Source data —
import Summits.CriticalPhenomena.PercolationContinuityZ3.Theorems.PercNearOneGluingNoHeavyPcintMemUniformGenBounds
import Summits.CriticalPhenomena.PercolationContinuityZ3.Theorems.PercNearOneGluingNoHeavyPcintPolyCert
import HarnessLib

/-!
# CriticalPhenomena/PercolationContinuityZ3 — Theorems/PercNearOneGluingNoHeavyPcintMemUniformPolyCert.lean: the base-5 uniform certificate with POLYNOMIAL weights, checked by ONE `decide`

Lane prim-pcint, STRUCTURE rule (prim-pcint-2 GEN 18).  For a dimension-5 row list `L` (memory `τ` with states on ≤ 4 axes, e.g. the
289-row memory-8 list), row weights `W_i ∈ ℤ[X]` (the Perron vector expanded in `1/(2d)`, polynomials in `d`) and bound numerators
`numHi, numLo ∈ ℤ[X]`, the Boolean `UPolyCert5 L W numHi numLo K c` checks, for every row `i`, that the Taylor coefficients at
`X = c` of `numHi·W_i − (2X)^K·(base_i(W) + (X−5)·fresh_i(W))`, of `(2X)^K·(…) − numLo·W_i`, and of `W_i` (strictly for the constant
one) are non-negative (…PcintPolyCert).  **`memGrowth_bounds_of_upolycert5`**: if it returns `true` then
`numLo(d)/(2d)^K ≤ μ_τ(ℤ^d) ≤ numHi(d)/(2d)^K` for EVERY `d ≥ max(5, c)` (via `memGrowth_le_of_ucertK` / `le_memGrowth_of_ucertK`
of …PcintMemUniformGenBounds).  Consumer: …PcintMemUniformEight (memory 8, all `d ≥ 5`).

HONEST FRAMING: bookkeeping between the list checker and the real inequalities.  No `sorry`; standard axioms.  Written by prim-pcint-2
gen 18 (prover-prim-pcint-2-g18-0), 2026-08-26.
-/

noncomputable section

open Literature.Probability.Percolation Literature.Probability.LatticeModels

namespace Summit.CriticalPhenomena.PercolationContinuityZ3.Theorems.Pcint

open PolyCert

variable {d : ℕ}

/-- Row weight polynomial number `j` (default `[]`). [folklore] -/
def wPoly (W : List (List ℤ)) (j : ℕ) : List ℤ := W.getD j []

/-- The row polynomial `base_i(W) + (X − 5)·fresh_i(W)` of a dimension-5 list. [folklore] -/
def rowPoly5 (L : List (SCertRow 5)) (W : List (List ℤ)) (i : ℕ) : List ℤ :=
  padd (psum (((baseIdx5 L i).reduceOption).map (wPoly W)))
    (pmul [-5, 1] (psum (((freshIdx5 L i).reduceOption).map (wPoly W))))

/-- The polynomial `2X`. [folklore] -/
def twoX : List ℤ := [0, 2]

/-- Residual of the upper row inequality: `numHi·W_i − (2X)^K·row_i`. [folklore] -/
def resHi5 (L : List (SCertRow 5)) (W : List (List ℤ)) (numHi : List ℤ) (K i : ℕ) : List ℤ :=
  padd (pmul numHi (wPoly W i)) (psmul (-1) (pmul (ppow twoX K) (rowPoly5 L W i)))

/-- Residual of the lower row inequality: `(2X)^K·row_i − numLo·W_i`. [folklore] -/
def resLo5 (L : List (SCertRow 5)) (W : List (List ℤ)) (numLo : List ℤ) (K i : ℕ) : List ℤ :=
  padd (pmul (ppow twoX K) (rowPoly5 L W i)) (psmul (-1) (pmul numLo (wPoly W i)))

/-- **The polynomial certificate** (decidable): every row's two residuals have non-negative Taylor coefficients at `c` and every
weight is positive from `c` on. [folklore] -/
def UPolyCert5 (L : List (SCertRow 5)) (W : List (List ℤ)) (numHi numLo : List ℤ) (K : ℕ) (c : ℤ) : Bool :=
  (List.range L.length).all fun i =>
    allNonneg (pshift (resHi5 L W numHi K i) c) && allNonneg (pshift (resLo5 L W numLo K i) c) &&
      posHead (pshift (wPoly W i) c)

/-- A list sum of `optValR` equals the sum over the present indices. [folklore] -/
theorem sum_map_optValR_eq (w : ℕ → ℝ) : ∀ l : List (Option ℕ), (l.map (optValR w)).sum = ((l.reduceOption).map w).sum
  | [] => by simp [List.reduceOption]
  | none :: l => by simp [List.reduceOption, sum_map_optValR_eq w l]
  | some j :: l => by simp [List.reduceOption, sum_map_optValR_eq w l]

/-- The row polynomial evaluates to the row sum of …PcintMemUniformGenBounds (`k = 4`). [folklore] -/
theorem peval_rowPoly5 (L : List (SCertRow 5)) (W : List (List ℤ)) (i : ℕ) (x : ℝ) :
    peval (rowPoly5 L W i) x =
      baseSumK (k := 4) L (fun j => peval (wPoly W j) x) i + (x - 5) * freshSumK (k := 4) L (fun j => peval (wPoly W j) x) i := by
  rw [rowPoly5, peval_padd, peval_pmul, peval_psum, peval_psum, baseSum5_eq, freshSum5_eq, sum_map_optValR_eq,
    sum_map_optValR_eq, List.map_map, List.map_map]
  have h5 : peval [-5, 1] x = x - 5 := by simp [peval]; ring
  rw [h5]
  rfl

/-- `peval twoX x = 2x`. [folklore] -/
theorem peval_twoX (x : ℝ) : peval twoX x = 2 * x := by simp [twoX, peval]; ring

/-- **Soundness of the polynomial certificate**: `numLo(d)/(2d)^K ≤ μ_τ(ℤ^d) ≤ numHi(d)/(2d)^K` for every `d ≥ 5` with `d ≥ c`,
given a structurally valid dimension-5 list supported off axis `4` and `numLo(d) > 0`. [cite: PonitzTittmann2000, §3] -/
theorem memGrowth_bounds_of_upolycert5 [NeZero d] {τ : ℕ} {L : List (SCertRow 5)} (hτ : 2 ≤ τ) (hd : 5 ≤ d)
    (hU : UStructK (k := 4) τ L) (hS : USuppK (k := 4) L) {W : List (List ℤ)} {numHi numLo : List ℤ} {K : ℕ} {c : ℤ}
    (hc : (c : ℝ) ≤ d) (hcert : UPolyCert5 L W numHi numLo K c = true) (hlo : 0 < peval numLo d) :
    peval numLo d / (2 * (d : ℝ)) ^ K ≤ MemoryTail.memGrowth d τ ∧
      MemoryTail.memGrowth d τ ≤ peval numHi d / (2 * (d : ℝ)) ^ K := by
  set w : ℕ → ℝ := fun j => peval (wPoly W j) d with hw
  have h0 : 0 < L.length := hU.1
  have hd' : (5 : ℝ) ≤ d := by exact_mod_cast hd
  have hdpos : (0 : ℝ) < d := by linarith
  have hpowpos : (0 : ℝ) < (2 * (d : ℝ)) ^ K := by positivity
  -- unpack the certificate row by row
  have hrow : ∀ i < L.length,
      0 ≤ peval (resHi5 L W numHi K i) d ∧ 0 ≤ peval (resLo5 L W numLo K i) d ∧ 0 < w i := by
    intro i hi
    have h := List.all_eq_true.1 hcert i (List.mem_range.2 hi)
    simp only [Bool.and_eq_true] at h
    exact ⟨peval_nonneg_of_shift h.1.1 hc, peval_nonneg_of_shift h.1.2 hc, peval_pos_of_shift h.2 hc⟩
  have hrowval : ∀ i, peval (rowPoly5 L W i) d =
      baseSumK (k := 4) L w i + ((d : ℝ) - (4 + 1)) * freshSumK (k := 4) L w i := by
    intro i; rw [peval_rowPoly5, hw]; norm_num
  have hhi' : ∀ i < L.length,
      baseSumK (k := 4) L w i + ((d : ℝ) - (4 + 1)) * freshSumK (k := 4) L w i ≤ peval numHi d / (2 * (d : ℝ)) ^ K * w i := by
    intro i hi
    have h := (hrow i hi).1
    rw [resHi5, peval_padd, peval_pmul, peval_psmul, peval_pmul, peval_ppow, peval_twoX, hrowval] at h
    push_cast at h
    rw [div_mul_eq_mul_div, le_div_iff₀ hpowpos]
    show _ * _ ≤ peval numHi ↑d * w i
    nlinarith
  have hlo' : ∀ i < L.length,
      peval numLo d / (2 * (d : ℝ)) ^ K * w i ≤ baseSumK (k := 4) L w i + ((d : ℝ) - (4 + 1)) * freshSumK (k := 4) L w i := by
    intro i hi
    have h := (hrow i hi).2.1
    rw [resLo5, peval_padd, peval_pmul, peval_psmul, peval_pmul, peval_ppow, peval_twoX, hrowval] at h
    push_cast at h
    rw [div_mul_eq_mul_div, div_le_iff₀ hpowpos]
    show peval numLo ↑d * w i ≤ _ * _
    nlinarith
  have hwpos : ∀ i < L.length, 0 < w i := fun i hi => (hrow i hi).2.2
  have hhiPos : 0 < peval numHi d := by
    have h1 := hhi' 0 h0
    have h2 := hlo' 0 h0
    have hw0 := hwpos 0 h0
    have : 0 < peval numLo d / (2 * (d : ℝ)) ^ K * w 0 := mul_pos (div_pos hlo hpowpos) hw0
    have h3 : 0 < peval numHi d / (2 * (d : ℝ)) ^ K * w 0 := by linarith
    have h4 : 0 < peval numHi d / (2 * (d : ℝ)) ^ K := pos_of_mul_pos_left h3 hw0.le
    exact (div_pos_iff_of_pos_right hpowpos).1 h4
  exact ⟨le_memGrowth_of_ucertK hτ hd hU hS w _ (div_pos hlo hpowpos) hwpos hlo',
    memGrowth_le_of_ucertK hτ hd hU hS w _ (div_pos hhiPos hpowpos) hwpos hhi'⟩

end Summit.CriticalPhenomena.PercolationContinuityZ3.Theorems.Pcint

Assignment — Once you have checked every line of the material above, return the ones that hold the string "simp".

The completed task —
  | [] => by simp [List.reduceOption]
  | none :: l => by simp [List.reduceOption, sum_map_optValR_eq w l]
  | some j :: l => by simp [List.reduceOption, sum_map_optValR_eq w l]
  have h5 : peval [-5, 1] x = x - 5 := by simp [peval]; ring
theorem peval_twoX (x : ℝ) : peval twoX x = 2 * x := by simp [twoX, peval]; ring
    simp only [Bool.and_eq_true] at h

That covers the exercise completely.